Please repeat the records below exactly, from the first line through the line containing "re-listed — neither", and nothing more.
(Beginning of The input)
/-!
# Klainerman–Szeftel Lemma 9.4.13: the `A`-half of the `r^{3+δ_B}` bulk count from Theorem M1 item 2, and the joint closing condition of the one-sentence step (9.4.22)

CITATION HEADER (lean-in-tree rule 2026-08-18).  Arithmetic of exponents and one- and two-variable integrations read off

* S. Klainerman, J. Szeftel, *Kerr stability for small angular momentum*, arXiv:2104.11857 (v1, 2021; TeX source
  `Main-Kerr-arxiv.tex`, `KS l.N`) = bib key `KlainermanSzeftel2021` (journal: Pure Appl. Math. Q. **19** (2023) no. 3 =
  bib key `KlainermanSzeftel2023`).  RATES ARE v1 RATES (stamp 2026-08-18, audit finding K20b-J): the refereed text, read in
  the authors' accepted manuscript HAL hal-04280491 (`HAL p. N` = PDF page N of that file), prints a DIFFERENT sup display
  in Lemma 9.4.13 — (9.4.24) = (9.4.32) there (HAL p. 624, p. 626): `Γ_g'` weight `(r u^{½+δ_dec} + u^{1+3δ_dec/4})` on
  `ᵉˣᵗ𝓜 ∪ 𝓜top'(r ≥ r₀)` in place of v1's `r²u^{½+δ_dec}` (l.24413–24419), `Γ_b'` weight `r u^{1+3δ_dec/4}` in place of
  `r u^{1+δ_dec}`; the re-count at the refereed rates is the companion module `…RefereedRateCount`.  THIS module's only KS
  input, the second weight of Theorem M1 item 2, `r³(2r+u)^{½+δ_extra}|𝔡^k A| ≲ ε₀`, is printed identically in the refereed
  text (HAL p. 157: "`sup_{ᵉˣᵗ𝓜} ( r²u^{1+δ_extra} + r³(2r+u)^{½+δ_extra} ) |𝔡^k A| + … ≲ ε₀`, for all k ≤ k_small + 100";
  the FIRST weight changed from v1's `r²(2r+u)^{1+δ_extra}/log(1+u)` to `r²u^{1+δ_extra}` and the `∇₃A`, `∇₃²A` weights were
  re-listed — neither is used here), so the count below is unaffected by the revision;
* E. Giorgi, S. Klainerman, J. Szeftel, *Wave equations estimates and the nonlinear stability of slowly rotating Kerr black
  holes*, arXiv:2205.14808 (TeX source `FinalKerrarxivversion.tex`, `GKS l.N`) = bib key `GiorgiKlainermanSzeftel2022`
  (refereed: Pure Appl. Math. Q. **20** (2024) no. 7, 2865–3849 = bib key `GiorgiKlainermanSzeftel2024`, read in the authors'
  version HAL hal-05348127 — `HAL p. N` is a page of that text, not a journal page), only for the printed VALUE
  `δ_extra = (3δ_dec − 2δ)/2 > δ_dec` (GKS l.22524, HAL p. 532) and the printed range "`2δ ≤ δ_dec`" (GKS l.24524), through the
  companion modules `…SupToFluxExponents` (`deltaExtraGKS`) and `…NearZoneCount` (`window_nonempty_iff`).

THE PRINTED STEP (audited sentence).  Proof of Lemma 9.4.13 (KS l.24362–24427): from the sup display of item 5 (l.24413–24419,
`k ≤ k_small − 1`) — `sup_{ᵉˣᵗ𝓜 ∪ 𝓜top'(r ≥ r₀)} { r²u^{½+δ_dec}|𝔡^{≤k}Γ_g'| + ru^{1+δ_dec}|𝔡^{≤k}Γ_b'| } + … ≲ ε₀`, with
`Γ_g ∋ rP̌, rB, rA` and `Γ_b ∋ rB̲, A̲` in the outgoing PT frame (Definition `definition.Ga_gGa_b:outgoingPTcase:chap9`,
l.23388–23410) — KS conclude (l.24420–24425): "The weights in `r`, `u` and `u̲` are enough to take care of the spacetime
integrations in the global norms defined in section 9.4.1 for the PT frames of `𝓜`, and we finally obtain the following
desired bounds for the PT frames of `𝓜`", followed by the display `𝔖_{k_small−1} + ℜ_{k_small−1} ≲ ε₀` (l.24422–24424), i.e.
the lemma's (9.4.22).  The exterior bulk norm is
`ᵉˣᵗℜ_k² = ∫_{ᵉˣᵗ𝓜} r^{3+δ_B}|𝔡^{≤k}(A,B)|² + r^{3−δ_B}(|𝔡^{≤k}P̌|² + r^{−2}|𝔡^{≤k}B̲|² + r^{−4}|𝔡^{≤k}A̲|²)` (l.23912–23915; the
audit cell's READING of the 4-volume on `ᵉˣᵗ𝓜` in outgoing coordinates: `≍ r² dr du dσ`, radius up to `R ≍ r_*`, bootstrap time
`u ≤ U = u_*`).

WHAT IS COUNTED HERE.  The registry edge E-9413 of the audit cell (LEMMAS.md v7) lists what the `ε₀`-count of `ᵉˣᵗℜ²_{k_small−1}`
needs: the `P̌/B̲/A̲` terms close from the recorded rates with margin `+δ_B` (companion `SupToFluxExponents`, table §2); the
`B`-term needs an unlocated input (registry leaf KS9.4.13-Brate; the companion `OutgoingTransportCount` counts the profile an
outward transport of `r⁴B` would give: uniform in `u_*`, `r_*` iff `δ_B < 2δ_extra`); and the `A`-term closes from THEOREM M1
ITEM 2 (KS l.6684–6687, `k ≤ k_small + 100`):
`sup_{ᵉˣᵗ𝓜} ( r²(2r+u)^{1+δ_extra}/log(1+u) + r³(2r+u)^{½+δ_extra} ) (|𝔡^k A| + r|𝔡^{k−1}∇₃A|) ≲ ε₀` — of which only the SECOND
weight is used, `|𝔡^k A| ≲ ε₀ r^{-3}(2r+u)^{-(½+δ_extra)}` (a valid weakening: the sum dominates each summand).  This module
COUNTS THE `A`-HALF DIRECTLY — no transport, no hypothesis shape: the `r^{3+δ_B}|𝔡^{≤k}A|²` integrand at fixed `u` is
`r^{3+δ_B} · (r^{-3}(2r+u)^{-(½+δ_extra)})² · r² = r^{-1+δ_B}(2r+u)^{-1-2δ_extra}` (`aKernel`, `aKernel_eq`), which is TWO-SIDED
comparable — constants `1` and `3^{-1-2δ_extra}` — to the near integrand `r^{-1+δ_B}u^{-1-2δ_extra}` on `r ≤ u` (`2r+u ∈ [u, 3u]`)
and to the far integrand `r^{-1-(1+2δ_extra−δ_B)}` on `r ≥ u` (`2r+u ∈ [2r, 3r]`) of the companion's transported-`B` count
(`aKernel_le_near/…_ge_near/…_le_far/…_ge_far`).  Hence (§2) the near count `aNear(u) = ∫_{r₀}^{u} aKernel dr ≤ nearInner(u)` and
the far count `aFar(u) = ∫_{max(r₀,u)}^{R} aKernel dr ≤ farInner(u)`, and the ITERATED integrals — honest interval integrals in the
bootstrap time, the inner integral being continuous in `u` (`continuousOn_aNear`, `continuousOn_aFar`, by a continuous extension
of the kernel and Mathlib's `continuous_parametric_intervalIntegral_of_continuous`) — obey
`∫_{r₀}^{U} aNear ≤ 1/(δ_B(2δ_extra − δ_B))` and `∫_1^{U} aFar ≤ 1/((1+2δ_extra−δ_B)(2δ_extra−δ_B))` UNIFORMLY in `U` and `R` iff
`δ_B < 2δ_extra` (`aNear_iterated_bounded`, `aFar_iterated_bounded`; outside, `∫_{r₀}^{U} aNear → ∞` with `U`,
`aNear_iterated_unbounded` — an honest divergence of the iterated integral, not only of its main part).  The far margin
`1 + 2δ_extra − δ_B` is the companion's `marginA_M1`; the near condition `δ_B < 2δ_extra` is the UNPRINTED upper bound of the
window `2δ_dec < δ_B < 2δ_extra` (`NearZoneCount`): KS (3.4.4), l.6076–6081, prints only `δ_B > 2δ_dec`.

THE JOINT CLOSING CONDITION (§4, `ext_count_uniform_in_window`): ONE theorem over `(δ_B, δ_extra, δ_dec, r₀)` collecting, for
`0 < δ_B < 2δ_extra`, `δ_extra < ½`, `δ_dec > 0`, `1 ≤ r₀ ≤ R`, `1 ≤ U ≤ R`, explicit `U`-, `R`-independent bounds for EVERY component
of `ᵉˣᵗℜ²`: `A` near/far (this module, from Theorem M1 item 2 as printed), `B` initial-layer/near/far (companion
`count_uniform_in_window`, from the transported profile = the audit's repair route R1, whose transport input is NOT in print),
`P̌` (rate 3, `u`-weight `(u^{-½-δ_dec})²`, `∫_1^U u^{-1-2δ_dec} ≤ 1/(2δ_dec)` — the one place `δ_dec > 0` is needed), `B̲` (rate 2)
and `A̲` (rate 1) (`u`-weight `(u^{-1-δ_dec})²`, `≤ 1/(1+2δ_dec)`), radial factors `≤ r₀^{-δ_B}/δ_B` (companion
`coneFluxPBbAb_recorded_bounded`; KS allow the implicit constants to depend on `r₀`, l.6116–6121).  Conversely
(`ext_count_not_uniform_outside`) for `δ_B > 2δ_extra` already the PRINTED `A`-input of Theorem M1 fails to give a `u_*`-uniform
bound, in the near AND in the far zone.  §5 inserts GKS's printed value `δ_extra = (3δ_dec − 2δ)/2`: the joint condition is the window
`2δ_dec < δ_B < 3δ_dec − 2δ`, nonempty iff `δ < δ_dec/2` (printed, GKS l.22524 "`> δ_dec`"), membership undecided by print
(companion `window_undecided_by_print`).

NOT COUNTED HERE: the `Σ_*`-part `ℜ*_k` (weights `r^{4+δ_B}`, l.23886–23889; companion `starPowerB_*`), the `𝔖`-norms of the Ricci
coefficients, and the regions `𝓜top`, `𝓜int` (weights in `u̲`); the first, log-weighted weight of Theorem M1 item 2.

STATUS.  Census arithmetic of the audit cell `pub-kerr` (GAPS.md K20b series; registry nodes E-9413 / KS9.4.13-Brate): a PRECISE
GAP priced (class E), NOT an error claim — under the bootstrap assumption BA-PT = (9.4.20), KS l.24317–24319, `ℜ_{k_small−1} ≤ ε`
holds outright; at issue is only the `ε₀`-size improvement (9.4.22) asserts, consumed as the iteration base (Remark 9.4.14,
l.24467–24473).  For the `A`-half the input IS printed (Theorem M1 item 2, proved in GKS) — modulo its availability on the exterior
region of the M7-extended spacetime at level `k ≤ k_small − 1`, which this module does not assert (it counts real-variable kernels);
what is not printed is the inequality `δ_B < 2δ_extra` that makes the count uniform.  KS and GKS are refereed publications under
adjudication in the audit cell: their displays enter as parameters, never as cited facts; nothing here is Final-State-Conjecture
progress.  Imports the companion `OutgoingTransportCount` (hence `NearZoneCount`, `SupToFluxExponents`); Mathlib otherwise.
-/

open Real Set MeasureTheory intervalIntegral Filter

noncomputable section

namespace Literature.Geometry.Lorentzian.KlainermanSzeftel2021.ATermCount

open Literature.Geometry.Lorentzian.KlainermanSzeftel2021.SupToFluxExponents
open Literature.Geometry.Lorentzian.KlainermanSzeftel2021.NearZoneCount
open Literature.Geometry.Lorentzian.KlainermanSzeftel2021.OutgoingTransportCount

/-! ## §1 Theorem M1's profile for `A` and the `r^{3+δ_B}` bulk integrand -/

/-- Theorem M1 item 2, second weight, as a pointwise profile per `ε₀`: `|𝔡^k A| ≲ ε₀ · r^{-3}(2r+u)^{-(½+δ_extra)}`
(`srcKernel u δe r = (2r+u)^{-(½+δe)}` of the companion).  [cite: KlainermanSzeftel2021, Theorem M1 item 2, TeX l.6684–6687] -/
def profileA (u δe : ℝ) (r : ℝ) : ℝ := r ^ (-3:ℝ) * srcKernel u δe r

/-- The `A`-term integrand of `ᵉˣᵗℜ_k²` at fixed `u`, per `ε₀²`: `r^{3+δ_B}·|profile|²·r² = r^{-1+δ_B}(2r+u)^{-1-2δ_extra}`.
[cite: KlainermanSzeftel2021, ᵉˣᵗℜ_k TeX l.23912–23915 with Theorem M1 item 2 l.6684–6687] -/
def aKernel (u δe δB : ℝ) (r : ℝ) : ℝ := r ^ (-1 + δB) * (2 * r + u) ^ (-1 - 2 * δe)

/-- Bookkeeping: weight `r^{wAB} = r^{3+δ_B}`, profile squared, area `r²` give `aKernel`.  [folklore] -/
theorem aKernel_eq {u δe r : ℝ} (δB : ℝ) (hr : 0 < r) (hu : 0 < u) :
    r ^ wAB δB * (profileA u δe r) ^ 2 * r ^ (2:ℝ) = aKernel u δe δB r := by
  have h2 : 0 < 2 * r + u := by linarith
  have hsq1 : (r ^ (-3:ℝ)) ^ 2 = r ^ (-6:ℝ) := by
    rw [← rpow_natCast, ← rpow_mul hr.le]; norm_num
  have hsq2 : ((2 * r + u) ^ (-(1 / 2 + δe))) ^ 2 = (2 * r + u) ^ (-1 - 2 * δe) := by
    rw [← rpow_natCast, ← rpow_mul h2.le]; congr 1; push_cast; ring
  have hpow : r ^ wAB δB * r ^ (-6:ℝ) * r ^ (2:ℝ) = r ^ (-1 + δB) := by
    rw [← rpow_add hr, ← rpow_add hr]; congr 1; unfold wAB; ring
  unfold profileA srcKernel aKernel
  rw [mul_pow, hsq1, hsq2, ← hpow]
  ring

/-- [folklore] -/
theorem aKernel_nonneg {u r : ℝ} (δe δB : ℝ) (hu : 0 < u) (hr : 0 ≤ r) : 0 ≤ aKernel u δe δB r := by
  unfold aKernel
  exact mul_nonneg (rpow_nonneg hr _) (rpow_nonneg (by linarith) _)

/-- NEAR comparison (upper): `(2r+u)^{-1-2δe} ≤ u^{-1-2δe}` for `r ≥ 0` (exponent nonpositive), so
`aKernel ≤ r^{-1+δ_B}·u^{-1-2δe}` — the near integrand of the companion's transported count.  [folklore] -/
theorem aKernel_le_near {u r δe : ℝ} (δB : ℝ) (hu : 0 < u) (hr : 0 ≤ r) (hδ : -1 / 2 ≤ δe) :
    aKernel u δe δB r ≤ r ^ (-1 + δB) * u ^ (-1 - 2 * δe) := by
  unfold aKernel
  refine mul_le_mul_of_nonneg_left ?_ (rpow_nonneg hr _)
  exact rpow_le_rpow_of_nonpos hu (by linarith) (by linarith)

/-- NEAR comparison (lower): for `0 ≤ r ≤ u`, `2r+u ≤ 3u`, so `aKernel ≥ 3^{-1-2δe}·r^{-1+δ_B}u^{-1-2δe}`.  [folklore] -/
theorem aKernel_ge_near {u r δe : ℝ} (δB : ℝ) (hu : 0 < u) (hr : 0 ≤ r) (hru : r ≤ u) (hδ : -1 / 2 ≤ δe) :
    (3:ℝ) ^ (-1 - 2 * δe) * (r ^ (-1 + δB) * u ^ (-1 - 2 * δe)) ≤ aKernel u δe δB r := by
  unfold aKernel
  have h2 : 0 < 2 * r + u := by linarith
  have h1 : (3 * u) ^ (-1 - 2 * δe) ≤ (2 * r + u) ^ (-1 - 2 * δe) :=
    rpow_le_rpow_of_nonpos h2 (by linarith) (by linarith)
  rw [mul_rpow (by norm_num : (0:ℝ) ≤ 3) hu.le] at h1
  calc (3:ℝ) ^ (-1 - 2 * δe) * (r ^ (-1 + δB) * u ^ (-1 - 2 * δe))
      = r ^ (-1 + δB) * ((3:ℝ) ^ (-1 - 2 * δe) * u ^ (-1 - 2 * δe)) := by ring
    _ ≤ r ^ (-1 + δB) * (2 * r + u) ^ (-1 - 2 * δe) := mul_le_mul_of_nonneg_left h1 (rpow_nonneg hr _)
(End of The input)
▸ Result of the exercise:
/-!
# Klainerman–Szeftel Lemma 9.4.13: the `A`-half of the `r^{3+δ_B}` bulk count from Theorem M1 item 2, and the joint closing condition of the one-sentence step (9.4.22)

CITATION HEADER (lean-in-tree rule 2026-08-18).  Arithmetic of exponents and one- and two-variable integrations read off

* S. Klainerman, J. Szeftel, *Kerr stability for small angular momentum*, arXiv:2104.11857 (v1, 2021; TeX source
  `Main-Kerr-arxiv.tex`, `KS l.N`) = bib key `KlainermanSzeftel2021` (journal: Pure Appl. Math. Q. **19** (2023) no. 3 =
  bib key `KlainermanSzeftel2023`).  RATES ARE v1 RATES (stamp 2026-08-18, audit finding K20b-J): the refereed text, read in
  the authors' accepted manuscript HAL hal-04280491 (`HAL p. N` = PDF page N of that file), prints a DIFFERENT sup display
  in Lemma 9.4.13 — (9.4.24) = (9.4.32) there (HAL p. 624, p. 626): `Γ_g'` weight `(r u^{½+δ_dec} + u^{1+3δ_dec/4})` on
  `ᵉˣᵗ𝓜 ∪ 𝓜top'(r ≥ r₀)` in place of v1's `r²u^{½+δ_dec}` (l.24413–24419), `Γ_b'` weight `r u^{1+3δ_dec/4}` in place of
  `r u^{1+δ_dec}`; the re-count at the refereed rates is the companion module `…RefereedRateCount`.  THIS module's only KS
  input, the second weight of Theorem M1 item 2, `r³(2r+u)^{½+δ_extra}|𝔡^k A| ≲ ε₀`, is printed identically in the refereed
  text (HAL p. 157: "`sup_{ᵉˣᵗ𝓜} ( r²u^{1+δ_extra} + r³(2r+u)^{½+δ_extra} ) |𝔡^k A| + … ≲ ε₀`, for all k ≤ k_small + 100";
  the FIRST weight changed from v1's `r²(2r+u)^{1+δ_extra}/log(1+u)` to `r²u^{1+δ_extra}` and the `∇₃A`, `∇₃²A` weights were
  re-listed — neither is used here), so the count below is unaffected by the revision;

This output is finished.